**Records to use:**
* * * *
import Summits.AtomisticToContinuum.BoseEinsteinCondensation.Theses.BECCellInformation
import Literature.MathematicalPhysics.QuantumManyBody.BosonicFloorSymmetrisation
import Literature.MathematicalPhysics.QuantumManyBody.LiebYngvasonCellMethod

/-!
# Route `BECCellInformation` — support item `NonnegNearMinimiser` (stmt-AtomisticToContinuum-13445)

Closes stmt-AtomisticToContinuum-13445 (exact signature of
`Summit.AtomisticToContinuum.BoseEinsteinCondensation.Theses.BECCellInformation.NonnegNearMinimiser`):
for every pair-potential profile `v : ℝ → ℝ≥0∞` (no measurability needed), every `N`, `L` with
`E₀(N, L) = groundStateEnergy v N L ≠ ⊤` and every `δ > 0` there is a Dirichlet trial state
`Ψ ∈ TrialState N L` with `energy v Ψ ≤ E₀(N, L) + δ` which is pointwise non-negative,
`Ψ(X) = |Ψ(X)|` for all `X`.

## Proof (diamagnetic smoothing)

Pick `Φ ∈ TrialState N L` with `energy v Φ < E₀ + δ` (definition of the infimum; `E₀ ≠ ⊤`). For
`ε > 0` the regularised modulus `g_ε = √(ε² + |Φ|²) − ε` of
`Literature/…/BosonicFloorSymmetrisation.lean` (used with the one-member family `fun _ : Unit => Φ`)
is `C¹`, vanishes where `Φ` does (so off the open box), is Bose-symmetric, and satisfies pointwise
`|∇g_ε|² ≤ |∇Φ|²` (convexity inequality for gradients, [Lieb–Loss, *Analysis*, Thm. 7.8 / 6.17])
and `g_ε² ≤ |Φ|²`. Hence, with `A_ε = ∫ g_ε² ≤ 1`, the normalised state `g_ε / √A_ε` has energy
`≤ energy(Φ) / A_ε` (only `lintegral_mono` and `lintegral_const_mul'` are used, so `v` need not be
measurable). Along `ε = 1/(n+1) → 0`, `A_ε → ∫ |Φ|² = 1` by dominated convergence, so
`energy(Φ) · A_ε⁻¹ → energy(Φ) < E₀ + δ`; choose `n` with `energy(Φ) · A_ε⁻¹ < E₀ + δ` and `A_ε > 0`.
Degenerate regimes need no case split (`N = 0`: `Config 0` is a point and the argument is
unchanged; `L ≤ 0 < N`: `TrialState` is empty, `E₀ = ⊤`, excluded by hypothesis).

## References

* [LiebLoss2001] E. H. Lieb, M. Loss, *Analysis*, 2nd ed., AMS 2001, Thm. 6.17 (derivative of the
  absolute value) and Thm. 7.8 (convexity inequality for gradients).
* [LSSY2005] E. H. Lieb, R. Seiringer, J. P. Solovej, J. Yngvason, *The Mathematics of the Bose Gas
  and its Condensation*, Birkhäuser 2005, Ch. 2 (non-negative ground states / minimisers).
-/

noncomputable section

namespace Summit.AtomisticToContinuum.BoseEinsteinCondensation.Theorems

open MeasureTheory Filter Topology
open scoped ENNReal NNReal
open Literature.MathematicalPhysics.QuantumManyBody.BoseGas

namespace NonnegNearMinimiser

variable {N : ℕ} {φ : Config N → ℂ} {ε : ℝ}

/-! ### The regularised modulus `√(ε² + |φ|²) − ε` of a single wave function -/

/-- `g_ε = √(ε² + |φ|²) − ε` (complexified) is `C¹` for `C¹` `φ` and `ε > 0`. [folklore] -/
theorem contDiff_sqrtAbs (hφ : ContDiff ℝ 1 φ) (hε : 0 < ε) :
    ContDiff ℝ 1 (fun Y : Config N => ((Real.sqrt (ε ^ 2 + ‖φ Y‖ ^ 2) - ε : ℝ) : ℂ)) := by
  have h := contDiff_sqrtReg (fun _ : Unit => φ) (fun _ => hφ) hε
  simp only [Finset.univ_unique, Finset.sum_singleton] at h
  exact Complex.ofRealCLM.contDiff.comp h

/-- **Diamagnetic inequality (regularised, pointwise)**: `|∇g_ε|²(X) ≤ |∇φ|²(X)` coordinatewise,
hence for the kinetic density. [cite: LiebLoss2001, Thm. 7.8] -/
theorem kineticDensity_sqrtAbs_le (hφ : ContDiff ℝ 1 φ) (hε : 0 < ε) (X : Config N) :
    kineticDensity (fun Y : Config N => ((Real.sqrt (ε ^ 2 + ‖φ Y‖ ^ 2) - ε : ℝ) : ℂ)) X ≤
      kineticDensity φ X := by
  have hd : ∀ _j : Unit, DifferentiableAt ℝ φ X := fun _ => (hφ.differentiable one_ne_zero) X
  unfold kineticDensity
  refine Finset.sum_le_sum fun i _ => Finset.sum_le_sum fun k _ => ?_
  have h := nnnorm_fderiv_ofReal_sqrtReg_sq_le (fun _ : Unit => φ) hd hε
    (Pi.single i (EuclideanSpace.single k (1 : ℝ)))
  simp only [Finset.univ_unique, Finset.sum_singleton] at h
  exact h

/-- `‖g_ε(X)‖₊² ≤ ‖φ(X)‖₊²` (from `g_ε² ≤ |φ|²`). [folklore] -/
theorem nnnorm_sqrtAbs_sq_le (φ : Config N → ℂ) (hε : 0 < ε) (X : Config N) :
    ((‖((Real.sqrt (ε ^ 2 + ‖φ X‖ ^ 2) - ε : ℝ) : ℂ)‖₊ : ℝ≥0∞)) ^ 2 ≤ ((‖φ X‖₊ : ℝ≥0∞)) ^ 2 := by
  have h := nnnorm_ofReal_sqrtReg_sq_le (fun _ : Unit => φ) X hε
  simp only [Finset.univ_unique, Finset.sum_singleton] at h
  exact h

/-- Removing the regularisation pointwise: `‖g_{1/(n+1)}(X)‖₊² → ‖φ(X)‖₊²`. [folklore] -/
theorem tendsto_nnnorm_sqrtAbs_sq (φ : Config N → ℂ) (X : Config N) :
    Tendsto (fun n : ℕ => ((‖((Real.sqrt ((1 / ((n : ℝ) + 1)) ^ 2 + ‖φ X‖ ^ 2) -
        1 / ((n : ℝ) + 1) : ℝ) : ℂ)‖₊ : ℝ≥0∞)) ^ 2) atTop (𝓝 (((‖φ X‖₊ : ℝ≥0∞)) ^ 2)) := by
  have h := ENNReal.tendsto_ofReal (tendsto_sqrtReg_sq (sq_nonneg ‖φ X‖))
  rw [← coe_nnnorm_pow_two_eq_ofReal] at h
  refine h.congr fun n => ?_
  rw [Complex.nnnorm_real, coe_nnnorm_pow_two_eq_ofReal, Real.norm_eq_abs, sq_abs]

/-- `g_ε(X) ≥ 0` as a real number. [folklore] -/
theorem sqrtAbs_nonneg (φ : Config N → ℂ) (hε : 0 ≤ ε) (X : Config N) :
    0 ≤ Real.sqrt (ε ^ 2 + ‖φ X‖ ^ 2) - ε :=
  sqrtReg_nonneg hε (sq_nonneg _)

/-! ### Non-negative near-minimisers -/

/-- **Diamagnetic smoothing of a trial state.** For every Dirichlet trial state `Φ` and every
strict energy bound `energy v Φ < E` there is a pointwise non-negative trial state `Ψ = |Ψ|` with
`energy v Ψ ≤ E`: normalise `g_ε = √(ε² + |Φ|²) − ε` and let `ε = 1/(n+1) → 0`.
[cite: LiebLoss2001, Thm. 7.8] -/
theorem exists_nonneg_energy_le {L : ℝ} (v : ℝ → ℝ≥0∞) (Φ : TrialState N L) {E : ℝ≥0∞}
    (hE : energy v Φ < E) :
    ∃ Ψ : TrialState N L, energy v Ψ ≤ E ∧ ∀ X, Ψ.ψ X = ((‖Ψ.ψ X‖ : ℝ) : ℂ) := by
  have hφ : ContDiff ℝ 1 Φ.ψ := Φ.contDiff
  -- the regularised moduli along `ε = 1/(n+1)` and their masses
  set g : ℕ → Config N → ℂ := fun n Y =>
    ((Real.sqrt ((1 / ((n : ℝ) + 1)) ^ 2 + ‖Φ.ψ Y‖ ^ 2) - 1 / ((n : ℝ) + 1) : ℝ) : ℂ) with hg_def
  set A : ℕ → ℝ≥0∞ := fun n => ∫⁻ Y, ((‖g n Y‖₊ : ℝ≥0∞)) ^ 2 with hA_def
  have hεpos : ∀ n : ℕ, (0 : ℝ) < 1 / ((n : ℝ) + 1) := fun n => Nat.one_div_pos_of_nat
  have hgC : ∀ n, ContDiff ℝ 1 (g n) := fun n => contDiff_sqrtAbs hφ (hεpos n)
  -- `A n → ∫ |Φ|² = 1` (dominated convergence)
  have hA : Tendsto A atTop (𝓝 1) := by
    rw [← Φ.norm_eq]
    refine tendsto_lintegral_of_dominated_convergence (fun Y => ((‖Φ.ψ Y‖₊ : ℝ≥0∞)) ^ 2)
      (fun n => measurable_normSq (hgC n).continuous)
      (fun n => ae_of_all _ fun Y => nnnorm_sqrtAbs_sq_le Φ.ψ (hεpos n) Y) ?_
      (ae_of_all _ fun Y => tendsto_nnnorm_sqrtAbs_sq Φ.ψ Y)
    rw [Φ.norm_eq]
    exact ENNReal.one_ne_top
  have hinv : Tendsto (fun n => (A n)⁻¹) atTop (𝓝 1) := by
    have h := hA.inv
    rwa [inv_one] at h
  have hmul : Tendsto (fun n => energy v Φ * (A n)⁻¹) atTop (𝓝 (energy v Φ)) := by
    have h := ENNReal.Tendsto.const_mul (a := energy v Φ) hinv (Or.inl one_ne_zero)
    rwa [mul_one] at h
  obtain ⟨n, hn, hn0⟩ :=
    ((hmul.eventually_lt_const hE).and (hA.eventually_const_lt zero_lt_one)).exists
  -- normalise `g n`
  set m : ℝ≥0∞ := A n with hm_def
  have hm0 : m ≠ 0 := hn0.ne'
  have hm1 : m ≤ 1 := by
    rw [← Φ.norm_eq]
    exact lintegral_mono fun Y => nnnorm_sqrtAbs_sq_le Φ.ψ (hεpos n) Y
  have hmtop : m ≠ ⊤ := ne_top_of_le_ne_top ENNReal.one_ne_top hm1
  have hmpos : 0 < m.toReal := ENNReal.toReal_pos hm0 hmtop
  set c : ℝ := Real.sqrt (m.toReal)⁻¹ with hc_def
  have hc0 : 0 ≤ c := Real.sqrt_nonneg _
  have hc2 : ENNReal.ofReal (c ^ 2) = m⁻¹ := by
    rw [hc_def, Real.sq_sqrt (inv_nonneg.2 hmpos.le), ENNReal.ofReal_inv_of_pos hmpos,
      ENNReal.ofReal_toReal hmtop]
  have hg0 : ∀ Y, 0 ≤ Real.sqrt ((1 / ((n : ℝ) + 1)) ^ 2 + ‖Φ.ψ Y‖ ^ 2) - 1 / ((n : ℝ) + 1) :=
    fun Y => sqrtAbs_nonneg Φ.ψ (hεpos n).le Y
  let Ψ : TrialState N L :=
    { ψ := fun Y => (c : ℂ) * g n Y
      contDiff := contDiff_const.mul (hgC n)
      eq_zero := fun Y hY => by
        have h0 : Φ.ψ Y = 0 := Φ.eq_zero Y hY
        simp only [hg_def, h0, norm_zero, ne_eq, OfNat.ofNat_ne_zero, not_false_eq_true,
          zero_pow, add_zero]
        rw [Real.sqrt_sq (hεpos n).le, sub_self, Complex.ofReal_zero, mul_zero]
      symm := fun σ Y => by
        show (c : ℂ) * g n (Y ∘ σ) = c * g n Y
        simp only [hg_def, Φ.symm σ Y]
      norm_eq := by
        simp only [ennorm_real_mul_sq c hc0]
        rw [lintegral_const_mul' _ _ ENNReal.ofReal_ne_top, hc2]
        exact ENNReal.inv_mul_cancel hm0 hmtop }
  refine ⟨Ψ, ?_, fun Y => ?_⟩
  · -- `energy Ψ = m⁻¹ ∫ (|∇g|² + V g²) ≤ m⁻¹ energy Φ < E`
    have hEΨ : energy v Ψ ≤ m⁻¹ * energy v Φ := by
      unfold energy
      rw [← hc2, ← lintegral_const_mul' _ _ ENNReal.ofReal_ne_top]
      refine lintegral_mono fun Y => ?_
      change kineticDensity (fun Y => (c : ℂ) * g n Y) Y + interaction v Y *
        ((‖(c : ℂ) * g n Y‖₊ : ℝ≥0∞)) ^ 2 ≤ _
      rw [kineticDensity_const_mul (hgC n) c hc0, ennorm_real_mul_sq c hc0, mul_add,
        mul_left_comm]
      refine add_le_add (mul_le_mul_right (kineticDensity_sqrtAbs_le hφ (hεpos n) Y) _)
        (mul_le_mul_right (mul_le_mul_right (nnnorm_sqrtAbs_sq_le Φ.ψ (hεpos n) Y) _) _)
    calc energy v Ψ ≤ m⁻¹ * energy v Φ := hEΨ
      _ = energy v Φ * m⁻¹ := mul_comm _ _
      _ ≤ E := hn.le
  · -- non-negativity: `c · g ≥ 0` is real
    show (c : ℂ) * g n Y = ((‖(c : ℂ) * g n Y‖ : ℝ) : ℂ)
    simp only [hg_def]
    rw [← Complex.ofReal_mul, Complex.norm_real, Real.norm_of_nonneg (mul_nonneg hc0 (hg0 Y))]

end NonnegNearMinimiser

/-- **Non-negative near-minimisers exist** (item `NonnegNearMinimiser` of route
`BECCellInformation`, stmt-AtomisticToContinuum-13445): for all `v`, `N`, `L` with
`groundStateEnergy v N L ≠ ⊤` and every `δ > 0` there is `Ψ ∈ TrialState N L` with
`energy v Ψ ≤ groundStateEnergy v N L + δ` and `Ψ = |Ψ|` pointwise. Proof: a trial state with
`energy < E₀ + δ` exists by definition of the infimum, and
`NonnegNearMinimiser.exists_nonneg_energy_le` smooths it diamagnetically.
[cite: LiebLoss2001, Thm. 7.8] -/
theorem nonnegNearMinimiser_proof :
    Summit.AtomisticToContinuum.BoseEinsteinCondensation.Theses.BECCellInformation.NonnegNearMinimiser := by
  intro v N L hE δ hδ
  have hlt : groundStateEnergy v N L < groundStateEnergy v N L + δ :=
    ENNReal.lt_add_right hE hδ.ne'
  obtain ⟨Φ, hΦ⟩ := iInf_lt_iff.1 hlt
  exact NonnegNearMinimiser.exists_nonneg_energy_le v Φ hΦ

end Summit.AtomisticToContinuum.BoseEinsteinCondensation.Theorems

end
* * * *
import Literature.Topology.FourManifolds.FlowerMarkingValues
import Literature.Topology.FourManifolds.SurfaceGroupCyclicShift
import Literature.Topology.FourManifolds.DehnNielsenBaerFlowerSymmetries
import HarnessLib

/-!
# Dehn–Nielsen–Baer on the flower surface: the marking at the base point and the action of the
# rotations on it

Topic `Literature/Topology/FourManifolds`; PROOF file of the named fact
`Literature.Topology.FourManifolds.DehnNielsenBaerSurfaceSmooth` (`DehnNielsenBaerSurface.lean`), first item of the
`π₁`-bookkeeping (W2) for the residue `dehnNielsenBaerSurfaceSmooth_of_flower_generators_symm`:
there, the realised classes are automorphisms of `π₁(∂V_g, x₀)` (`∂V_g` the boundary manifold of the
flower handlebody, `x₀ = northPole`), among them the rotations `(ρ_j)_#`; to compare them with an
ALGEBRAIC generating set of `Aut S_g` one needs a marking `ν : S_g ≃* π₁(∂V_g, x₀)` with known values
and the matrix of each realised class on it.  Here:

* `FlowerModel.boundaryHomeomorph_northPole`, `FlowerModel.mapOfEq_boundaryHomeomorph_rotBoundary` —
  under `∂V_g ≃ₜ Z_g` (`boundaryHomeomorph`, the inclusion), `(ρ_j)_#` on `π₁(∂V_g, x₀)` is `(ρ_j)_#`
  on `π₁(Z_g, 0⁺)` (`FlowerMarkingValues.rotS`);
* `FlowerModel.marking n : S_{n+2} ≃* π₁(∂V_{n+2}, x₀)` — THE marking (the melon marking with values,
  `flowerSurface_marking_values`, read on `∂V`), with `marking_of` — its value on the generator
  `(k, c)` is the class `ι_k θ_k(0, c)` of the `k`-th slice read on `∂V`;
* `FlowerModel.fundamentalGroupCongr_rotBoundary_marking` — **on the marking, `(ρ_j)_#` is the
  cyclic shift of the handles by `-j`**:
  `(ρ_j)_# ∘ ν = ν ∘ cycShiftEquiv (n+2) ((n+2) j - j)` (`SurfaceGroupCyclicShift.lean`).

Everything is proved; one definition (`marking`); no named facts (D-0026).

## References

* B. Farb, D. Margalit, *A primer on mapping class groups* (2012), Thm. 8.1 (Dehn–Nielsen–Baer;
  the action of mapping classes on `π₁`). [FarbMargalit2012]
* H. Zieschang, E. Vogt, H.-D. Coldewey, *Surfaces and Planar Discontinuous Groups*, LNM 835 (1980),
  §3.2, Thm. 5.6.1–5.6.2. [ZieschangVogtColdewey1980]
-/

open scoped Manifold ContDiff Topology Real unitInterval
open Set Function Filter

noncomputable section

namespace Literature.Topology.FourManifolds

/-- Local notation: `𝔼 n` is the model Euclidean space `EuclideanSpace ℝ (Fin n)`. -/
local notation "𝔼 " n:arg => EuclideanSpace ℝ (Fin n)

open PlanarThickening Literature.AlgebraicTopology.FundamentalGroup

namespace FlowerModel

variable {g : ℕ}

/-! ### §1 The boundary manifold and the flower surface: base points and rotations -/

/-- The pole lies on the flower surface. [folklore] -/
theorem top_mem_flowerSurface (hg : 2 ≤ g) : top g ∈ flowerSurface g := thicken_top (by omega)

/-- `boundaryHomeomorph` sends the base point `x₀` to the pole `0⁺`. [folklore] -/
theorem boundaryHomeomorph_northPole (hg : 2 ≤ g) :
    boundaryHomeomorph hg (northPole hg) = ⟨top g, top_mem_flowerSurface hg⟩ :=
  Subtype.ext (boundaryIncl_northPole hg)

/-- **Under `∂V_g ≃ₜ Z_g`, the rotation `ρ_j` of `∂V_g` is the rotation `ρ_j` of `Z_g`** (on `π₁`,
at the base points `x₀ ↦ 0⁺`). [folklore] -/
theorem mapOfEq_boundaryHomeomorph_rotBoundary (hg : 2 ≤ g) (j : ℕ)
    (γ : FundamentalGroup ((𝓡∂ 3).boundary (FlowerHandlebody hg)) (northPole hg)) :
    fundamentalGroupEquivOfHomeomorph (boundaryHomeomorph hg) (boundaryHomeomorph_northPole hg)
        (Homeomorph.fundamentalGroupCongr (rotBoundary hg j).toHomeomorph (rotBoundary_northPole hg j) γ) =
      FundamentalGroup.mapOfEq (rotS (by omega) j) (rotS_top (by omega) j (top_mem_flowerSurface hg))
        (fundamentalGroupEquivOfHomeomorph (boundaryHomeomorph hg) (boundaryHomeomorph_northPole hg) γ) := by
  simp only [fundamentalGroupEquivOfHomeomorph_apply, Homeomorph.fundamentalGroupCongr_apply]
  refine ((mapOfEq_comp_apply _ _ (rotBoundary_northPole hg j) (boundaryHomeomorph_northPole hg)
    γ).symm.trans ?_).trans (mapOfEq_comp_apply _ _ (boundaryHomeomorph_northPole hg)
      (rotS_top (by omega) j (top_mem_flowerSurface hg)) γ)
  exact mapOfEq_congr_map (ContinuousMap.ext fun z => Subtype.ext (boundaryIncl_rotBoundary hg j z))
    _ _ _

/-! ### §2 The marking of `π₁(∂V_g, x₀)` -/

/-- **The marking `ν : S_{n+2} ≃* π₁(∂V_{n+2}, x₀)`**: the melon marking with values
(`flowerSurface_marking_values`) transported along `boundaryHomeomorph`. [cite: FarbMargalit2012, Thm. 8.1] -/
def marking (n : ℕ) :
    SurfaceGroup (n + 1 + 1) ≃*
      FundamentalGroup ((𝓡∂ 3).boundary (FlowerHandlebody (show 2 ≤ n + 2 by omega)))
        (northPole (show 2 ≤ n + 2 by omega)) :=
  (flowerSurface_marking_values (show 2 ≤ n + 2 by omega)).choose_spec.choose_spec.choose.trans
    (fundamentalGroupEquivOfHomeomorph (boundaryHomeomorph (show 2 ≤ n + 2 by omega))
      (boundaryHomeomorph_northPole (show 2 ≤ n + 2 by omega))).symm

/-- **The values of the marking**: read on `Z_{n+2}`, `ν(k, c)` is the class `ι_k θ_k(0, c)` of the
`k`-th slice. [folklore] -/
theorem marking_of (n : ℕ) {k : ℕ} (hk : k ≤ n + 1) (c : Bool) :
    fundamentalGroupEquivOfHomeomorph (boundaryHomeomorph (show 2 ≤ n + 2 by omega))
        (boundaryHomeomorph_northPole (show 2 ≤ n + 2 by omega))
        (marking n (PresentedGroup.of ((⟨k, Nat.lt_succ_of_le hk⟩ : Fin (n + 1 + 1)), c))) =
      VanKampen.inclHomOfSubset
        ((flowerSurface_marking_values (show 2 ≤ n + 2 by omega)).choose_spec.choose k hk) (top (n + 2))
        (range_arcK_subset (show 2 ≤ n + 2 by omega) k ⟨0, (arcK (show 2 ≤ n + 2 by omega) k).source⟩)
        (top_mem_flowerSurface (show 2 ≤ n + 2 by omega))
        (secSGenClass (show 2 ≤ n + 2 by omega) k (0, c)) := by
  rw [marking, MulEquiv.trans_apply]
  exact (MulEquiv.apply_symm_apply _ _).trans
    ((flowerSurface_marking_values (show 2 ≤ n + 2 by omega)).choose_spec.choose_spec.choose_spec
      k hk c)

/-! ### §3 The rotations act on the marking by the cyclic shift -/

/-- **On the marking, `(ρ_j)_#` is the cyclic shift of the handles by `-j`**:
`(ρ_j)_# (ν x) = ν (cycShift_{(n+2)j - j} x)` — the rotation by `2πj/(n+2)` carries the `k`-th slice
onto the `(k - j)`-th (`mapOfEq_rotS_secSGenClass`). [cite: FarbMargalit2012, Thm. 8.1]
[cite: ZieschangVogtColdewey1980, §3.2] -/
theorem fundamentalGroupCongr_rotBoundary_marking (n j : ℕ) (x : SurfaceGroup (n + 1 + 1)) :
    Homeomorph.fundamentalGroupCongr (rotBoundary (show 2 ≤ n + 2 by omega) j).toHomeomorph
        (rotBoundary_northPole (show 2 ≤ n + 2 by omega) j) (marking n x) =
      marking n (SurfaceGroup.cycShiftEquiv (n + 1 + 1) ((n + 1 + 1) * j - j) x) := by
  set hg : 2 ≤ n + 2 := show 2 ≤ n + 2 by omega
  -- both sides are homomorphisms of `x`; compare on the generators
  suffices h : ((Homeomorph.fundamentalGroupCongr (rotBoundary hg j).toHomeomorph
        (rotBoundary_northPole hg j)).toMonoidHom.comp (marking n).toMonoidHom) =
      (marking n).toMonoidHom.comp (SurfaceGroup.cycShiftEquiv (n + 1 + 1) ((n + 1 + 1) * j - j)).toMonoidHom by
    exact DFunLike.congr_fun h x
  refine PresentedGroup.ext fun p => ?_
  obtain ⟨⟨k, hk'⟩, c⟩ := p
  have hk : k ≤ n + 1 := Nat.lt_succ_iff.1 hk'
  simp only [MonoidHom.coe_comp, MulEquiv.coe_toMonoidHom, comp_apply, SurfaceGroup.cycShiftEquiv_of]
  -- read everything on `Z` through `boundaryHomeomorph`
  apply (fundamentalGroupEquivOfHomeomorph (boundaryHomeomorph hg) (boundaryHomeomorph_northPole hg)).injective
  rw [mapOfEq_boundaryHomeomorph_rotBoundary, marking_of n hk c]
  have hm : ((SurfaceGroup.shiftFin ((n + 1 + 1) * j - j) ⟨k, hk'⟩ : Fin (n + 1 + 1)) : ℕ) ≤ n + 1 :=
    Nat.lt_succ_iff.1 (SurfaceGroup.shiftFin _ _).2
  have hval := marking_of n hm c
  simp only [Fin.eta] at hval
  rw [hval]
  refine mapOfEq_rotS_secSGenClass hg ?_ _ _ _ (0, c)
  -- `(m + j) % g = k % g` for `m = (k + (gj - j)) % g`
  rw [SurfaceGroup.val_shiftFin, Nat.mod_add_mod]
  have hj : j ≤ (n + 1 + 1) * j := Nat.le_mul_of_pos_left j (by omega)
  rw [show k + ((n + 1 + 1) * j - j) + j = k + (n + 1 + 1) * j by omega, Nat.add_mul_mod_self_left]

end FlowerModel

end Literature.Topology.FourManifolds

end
* * * *
**Task prompt:** Check each line of the listing for "notation", and copy the ones that hold it.

**Exercise solution:**
/-- Local notation: `𝔼 n` is the model Euclidean space `EuclideanSpace ℝ (Fin n)`. -/
local notation "𝔼 " n:arg => EuclideanSpace ℝ (Fin n)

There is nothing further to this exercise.